Collected data entries
────────────────────
/-- **THE INDUCED BIJECTION OF COSET SPACES `B(L⁺)\\U(Φ₂)(L⁺) ≃ P_Δ(L⁺)\\H(L⁺)`** (★ `SiegelDeltaQuot` of the doubled hermitian line), whose chosen representatives satisfy
`(e q)~ = p · Ψ_S(q̃_𝔸)` with `p ∈ P_Δ(L⁺)`, `q̃ = Quotient.out q` (Mathlib `Quotient.congr` along `exists_ratTransport`). [cite: Tan1999, §1] [cite: MoeglinWaldspurger1995, II.1.5] -/
theorem exists_quotientEquiv (S : GL (Fin 2) L) (hS : (S : Matrix (Fin 2) (Fin 2) L) = !![1, 2⁻¹; 1, -2⁻¹])
    (hS' : ((S⁻¹ : GL (Fin 2) L) : Matrix (Fin 2) (Fin 2) L) = !![2⁻¹, 2⁻¹; 1, -1]) :
    ∃ (ρ : ↥(unitaryGroupOfForm (cmConjRingHom L) (Matrix.of fun i j : Fin 2 => if i.val + j.val + 1 = 2 then (1 : L) else 0)) → ratH L (Equiv.prodUnique (Fin 1) (Fin 1)) (fun _ => (1 : L)) (fun _ => map_one _) (fun _ => (1 : L)) (fun _ => map_one _))
      (e : Quotient (orbitRel ↥(borelU (cmConjRingHom L) (Matrix.of fun i j : Fin 2 => if i.val + j.val + 1 = 2 then (1 : L) else 0))
          ↥(unitaryGroupOfForm (cmConjRingHom L) (Matrix.of fun i j : Fin 2 => if i.val + j.val + 1 = 2 then (1 : L) else 0))) ≃
        SiegelDeltaQuot L (Equiv.prodUnique (Fin 1) (Fin 1)) (fun _ => (1 : L)) (fun _ => map_one _) (fun _ => (1 : L)) (fun _ => map_one _)),
      (∀ x, ((ρ x : ratH L (Equiv.prodUnique (Fin 1) (Fin 1)) (fun _ => (1 : L)) (fun _ => map_one _) (fun _ => (1 : L)) (fun _ => map_one _)) : HA L (Equiv.prodUnique (Fin 1) (Fin 1)) (fun _ => (1 : L)) (fun _ => map_one _) (fun _ => (1 : L)) (fun _ => map_one _)) =
        adelicUnitaryGroupCongr L S _ _ (bridge_congr L S hS) ((cmDatum L 2 (Matrix.of fun i j : Fin 2 => if i.val + j.val + 1 = 2 then (1 : L) else 0)).toAdelic x)) ∧
      ∀ q, ∃ p : siegelDeltaRat L (Equiv.prodUnique (Fin 1) (Fin 1)) (fun _ => (1 : L)) (fun _ => map_one _) (fun _ => (1 : L)) (fun _ => map_one _),
        (Quotient.out (e q) : ratH L (Equiv.prodUnique (Fin 1) (Fin 1)) (fun _ => (1 : L)) (fun _ => map_one _) (fun _ => (1 : L)) (fun _ => map_one _)) = (p : ratH L (Equiv.prodUnique (Fin 1) (Fin 1)) (fun _ => (1 : L)) (fun _ => map_one _) (fun _ => (1 : L)) (fun _ => map_one _)) * ρ (Quotient.out q) := by
  obtain ⟨ρ, hρval, hρmul, hρbij, hρB⟩ := exists_ratTransport L S hS hS'
  have hρone : ρ 1 = 1 := by
    have h := hρmul 1 1
    rw [mul_one] at h
    exact mul_eq_left.1 h.symm
  have hρinv : ∀ x, ρ x⁻¹ = (ρ x)⁻¹ := fun x => by
    rw [eq_inv_iff_mul_eq_one, ← hρmul, inv_mul_cancel, hρone]
  obtain ⟨ρe, hρe⟩ : ∃ ρe : ↥(unitaryGroupOfForm (cmConjRingHom L) (Matrix.of fun i j : Fin 2 => if i.val + j.val + 1 = 2 then (1 : L) else 0)) ≃ ratH L (Equiv.prodUnique (Fin 1) (Fin 1)) (fun _ => (1 : L)) (fun _ => map_one _) (fun _ => (1 : L)) (fun _ => map_one _), ∀ x, ρe x = ρ x :=
    ⟨Equiv.ofBijective ρ hρbij, fun x => rfl⟩
  have hcompat : ∀ a b, (orbitRel ↥(borelU (cmConjRingHom L) (Matrix.of fun i j : Fin 2 => if i.val + j.val + 1 = 2 then (1 : L) else 0)) _) a b ↔
      (orbitRel ↥(siegelDeltaRat L (Equiv.prodUnique (Fin 1) (Fin 1)) (fun _ => (1 : L)) (fun _ => map_one _) (fun _ => (1 : L)) (fun _ => map_one _)) _) (ρe a) (ρe b) := fun a b => by
    simp only [orbitRel_apply, mem_orbit_iff, hρe]
    constructor
    · rintro ⟨β, hβ⟩
      refine ⟨⟨ρ β, (hρB β).2 β.2⟩, ?_⟩
      rw [Subgroup.smul_def, smul_eq_mul] at hβ ⊢
      change ρ β * ρ b = ρ a
      rw [← hρmul, hβ]
    · rintro ⟨p, hp⟩
      rw [Subgroup.smul_def, smul_eq_mul] at hp
      have hp' : ρ (a * b⁻¹) = (p : ratH L (Equiv.prodUnique (Fin 1) (Fin 1)) (fun _ => (1 : L)) (fun _ => map_one _) (fun _ => (1 : L)) (fun _ => map_one _)) := by
        rw [hρmul, hρinv, ← hp, mul_inv_cancel_right]
      have hmem : ρ (a * b⁻¹) ∈ siegelDeltaRat L (Equiv.prodUnique (Fin 1) (Fin 1)) (fun _ => (1 : L)) (fun _ => map_one _) (fun _ => (1 : L)) (fun _ => map_one _) := by
        rw [hp']
        exact p.2
      refine ⟨⟨a * b⁻¹, (hρB _).1 hmem⟩, ?_⟩
      rw [Subgroup.smul_def, smul_eq_mul]
      change a * b⁻¹ * b = a
      rw [inv_mul_cancel_right]
  -- representatives: `y.out ∈ P_Δ(L⁺) · a` whenever `y = ⟦a⟧` (stated for a GENERAL `y : SiegelDeltaQuot`, so that the implicit setoid is elaborated uniformly)
  have hout : ∀ (y : SiegelDeltaQuot L (Equiv.prodUnique (Fin 1) (Fin 1)) (fun _ => (1 : L)) (fun _ => map_one _) (fun _ => (1 : L)) (fun _ => map_one _)) (a : ratH L (Equiv.prodUnique (Fin 1) (Fin 1)) (fun _ => (1 : L)) (fun _ => map_one _) (fun _ => (1 : L)) (fun _ => map_one _)),
      y = Quotient.mk _ a → ∃ p : siegelDeltaRat L (Equiv.prodUnique (Fin 1) (Fin 1)) (fun _ => (1 : L)) (fun _ => map_one _) (fun _ => (1 : L)) (fun _ => map_one _), Quotient.out y = (p : ratH L (Equiv.prodUnique (Fin 1) (Fin 1)) (fun _ => (1 : L)) (fun _ => map_one _) (fun _ => (1 : L)) (fun _ => map_one _)) * a := by
    intro y a hya
    have hrel : (orbitRel ↥(siegelDeltaRat L (Equiv.prodUnique (Fin 1) (Fin 1)) (fun _ => (1 : L)) (fun _ => map_one _) (fun _ => (1 : L)) (fun _ => map_one _)) _) (Quotient.out y) a := Quotient.exact ((Quotient.out_eq y).trans hya)
    obtain ⟨p, hp⟩ := mem_orbit_iff.1 (orbitRel_apply.1 hrel)
    refine ⟨p, ?_⟩
    rw [Subgroup.smul_def, smul_eq_mul] at hp
    exact hp.symm
  refine ⟨ρ, Quotient.congr ρe hcompat, hρval, fun q => ?_⟩
  have hq : Quotient.congr ρe hcompat q = Quotient.mk _ (ρ (Quotient.out q)) := by
    conv_lhs => rw [← Quotient.out_eq q]
    rw [← hρe]
    exact Quotient.congr_mk _ _ _
  exact hout _ _ hq

/-! ## §2 The Borel Eisenstein series of `U(Φ₂)` IS the Siegel–hermitian Eisenstein series of `U(𝕍 ⊕ −𝕍)` -/

/-- **`E(F)(g) = E^Δ(F ∘ Ψ_S⁻¹)(Ψ_S g)`** for a Borel section `F` of `U(Φ₂)` (any `s`, `χ`; no convergence needed — `tsum` re-indexing along §1's bijection, the
representatives being absorbed by ★ `apply_siegelDeltaRat_mul` since `F ∘ Ψ_S⁻¹` is a Siegel section, ★ part 1). [cite: Tan1999, §1] [cite: MoeglinWaldspurger1995, II.1.5] -/
theorem borelEisenstein_eq_eisensteinSeriesDelta (S : GL (Fin 2) L) (hS : (S : Matrix (Fin 2) (Fin 2) L) = !![1, 2⁻¹; 1, -2⁻¹])
    (hS' : ((S⁻¹ : GL (Fin 2) L) : Matrix (Fin 2) (Fin 2) L) = !![2⁻¹, 2⁻¹; 1, -1]) (χ : HeckeCharacter L) (s : ℂ)
    {F : (cmDatum L 2 (Matrix.of fun i j : Fin 2 => if i.val + j.val + 1 = 2 then (1 : L) else 0)).Adelic → ℂ}
    (hF : ∀ (b g : (cmDatum L 2 (Matrix.of fun i j : Fin 2 => if i.val + j.val + 1 = 2 then (1 : L) else 0)).Adelic) (u : (AdeleRing (𝓞 L) L)ˣ),
      ((b.1 : GL (Fin 2) (AdeleRing (𝓞 L) L)) : Matrix (Fin 2) (Fin 2) (AdeleRing (𝓞 L) L)) 1 0 = 0 →
      (u : AdeleRing (𝓞 L) L) = ((b.1 : GL (Fin 2) (AdeleRing (𝓞 L) L)) : Matrix (Fin 2) (Fin 2) (AdeleRing (𝓞 L) L)) 0 0 →
        F (b * g) = ((χ u : ℂˣ) : ℂ) * ((Real.sqrt (ideleNorm u) : ℝ) : ℂ) ^ (2 * s + 1) * F g)
    (g : (cmDatum L 2 (Matrix.of fun i j : Fin 2 => if i.val + j.val + 1 = 2 then (1 : L) else 0)).Adelic) :
    ∑' q : Quotient (orbitRel ↥(borelU (cmConjRingHom L) (Matrix.of fun i j : Fin 2 => if i.val + j.val + 1 = 2 then (1 : L) else 0))
          ↥(unitaryGroupOfForm (cmConjRingHom L) (Matrix.of fun i j : Fin 2 => if i.val + j.val + 1 = 2 then (1 : L) else 0))),
        F ((cmDatum L 2 (Matrix.of fun i j : Fin 2 => if i.val + j.val + 1 = 2 then (1 : L) else 0)).toAdelic (Quotient.out q) * g) =
      eisensteinSeriesDelta L (Equiv.prodUnique (Fin 1) (Fin 1)) (fun _ => (1 : L)) (fun _ => map_one _) (fun _ => (1 : L)) (fun _ => map_one _)
        (fun h => F ((adelicUnitaryGroupCongr L S _ _ (bridge_congr L S hS)).symm h))
        (adelicUnitaryGroupCongr L S _ _ (bridge_congr L S hS) g) := by
  obtain ⟨ρ, e, hρval, he⟩ := exists_quotientEquiv L S hS hS'
  have hf := isSiegelDeltaSection_comp_bridge_symm L S hS hS' χ s hF
  unfold eisensteinSeriesDelta
  rw [← Equiv.tsum_eq e]
  refine tsum_congr fun q => ?_
  obtain ⟨p, hp⟩ := he q
  rw [hp, Subgroup.coe_mul, hρval, mul_assoc]
  dsimp only
  rw [apply_siegelDeltaRat_mul L _ _ _ _ _ hf p]
  change _ = F ((adelicUnitaryGroupCongr L S _ _ (bridge_congr L S hS)).symm
      (adelicUnitaryGroupCongr L S _ _ (bridge_congr L S hS) ((cmDatum L 2 (Matrix.of fun i j : Fin 2 => if i.val + j.val + 1 = 2 then (1 : L) else 0)).toAdelic (Quotient.out q)) *
        adelicUnitaryGroupCongr L S _ _ (bridge_congr L S hS) g))
  rw [← map_mul (adelicUnitaryGroupCongr L S _ _ (bridge_congr L S hS)), ContinuousMulEquiv.symm_apply_apply]
  rfl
────────────────────
INSTRUCTIONS FOR THE TASK: Where a line in the records above contains the word "hermitian", copy that line.

RESPONSE TO THIS TASK:
/-- **THE INDUCED BIJECTION OF COSET SPACES `B(L⁺)\\U(Φ₂)(L⁺) ≃ P_Δ(L⁺)\\H(L⁺)`** (★ `SiegelDeltaQuot` of the doubled hermitian line), whose chosen representatives satisfy
/-! ## §2 The Borel Eisenstein series of `U(Φ₂)` IS the Siegel–hermitian Eisenstein series of `U(𝕍 ⊕ −𝕍)` -/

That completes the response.